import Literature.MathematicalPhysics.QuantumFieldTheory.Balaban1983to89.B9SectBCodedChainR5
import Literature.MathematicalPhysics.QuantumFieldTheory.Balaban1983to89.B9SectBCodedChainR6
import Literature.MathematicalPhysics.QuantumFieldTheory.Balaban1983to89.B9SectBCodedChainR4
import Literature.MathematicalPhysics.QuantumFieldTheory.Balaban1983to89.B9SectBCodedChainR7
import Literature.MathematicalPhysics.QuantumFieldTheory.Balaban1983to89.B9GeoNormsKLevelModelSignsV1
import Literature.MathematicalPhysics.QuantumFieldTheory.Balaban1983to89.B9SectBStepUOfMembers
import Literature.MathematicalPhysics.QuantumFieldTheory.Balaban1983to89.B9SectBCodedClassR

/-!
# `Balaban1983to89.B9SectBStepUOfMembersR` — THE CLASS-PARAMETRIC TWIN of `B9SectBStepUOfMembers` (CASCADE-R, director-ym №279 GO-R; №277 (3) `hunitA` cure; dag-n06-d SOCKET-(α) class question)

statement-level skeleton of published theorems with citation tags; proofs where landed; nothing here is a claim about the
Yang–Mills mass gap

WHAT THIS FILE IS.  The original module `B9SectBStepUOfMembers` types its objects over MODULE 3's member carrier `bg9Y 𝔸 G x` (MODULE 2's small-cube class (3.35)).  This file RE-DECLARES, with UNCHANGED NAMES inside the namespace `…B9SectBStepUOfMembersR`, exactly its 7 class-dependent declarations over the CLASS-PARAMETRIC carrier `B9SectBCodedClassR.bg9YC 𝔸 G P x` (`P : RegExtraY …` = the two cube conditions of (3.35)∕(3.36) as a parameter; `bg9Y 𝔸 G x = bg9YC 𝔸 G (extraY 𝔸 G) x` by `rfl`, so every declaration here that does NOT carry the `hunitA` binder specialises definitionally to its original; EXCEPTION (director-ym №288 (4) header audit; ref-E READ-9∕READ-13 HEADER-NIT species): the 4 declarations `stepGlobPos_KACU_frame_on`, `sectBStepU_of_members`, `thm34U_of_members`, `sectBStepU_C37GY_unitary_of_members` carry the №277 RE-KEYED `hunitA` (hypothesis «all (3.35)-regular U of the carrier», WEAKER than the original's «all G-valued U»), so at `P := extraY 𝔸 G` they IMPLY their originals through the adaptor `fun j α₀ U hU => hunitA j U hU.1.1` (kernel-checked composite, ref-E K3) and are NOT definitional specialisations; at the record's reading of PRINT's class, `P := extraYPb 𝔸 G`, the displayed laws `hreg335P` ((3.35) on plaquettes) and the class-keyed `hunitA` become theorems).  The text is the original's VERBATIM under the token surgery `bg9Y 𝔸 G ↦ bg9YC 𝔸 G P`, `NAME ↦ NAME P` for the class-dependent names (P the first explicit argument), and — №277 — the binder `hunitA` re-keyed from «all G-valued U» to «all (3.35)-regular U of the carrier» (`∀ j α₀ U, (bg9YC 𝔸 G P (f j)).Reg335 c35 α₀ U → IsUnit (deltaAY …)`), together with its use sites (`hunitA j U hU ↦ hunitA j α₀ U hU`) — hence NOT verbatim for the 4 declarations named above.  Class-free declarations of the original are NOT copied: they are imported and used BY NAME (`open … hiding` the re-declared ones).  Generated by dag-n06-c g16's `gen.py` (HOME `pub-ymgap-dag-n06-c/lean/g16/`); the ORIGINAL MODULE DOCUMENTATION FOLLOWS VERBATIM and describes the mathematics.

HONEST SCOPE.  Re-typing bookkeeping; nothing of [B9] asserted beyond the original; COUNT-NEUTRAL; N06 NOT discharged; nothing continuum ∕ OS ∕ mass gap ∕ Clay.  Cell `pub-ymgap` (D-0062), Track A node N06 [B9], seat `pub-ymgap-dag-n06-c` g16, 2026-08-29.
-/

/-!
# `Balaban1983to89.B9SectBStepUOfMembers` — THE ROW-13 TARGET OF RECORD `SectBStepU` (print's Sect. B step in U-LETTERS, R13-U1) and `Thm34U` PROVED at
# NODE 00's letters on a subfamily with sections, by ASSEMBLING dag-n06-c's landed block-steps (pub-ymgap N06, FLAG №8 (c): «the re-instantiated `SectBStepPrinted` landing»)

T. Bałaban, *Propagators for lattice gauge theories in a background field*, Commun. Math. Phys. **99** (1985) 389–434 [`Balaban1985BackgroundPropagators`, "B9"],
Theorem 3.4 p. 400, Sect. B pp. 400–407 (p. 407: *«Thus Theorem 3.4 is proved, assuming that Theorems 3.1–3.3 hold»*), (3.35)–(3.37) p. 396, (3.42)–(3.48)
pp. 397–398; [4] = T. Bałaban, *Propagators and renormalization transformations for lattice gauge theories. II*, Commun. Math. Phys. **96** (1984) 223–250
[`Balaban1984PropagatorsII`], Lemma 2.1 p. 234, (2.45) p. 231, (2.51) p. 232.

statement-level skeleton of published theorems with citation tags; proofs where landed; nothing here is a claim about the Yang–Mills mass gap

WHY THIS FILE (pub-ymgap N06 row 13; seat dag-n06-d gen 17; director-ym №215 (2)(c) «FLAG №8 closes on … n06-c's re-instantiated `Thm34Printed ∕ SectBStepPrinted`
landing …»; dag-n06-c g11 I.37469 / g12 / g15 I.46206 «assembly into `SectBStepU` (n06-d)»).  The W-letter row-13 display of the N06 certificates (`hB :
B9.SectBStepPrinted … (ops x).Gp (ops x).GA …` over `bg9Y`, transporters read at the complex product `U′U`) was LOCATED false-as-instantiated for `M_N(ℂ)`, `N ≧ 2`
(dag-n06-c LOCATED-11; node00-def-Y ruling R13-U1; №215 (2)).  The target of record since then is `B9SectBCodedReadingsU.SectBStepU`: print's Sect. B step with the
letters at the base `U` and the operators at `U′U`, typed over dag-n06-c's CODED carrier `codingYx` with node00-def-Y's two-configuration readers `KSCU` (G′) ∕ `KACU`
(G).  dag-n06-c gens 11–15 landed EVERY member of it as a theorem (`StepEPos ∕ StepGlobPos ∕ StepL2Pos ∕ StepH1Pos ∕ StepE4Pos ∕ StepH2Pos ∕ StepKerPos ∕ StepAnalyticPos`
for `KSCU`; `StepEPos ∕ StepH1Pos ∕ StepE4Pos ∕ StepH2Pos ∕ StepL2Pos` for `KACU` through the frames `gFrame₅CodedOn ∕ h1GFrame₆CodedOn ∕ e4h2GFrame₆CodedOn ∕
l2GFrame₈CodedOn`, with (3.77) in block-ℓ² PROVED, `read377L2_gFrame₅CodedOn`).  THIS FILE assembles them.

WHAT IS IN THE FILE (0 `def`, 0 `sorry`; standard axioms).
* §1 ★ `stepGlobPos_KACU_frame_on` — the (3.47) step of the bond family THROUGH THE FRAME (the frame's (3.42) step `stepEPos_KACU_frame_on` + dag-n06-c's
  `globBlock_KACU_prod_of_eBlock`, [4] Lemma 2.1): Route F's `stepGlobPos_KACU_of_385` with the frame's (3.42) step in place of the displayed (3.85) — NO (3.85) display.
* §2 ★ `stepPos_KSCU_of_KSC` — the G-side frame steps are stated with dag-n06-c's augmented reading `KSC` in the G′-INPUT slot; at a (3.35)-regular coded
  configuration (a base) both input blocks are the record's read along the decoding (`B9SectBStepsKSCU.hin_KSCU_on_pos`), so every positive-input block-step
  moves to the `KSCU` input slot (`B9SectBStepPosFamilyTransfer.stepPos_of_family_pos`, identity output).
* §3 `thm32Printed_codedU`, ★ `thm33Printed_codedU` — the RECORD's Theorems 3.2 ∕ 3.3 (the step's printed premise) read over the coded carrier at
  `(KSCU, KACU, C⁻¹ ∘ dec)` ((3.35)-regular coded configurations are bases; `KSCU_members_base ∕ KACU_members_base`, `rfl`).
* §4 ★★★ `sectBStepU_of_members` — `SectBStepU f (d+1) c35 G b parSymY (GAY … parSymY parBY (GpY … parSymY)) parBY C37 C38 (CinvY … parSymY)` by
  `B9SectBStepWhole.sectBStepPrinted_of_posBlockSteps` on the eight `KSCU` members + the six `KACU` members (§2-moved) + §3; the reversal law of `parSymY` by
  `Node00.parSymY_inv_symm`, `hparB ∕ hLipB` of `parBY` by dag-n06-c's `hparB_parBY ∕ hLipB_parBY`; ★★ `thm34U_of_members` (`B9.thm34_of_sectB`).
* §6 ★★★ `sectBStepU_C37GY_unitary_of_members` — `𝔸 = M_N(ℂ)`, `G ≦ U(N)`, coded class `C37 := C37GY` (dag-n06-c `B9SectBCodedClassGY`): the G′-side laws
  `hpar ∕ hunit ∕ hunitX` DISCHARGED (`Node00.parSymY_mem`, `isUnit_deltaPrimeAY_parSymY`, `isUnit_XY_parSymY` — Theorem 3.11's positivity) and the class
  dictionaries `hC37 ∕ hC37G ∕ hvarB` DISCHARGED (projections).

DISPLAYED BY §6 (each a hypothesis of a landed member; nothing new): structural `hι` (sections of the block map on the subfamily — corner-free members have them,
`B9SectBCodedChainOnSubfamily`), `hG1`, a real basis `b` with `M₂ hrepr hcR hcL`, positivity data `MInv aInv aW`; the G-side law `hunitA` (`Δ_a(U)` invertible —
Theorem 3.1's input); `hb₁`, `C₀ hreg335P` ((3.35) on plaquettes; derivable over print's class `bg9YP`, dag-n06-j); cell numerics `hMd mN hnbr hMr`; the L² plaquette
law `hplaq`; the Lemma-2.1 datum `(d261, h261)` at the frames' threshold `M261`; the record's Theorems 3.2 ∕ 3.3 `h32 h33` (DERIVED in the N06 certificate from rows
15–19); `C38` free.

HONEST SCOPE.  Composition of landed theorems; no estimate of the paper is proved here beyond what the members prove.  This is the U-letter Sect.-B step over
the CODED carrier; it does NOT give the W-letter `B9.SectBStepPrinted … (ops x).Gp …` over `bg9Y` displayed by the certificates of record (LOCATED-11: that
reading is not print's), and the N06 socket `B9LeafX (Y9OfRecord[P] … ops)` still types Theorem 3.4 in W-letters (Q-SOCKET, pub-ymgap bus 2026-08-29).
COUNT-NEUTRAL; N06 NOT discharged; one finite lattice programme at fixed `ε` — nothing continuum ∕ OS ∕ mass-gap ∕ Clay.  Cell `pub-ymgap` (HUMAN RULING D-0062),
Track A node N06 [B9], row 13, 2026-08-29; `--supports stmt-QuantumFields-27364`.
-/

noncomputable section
= = =
Work order -
Would you retype the lines above from the one with "reading is not" down to the one with "COUNT-NEUTRAL; N06 NOT discharged; one", word for word, both ends included and no other lines?

Expected answer -
reading is not print's), and the N06 socket `B9LeafX (Y9OfRecord[P] … ops)` still types Theorem 3.4 in W-letters (Q-SOCKET, pub-ymgap bus 2026-08-29).
COUNT-NEUTRAL; N06 NOT discharged; one finite lattice programme at fixed `ε` — nothing continuum ∕ OS ∕ mass-gap ∕ Clay.  Cell `pub-ymgap` (HUMAN RULING D-0062),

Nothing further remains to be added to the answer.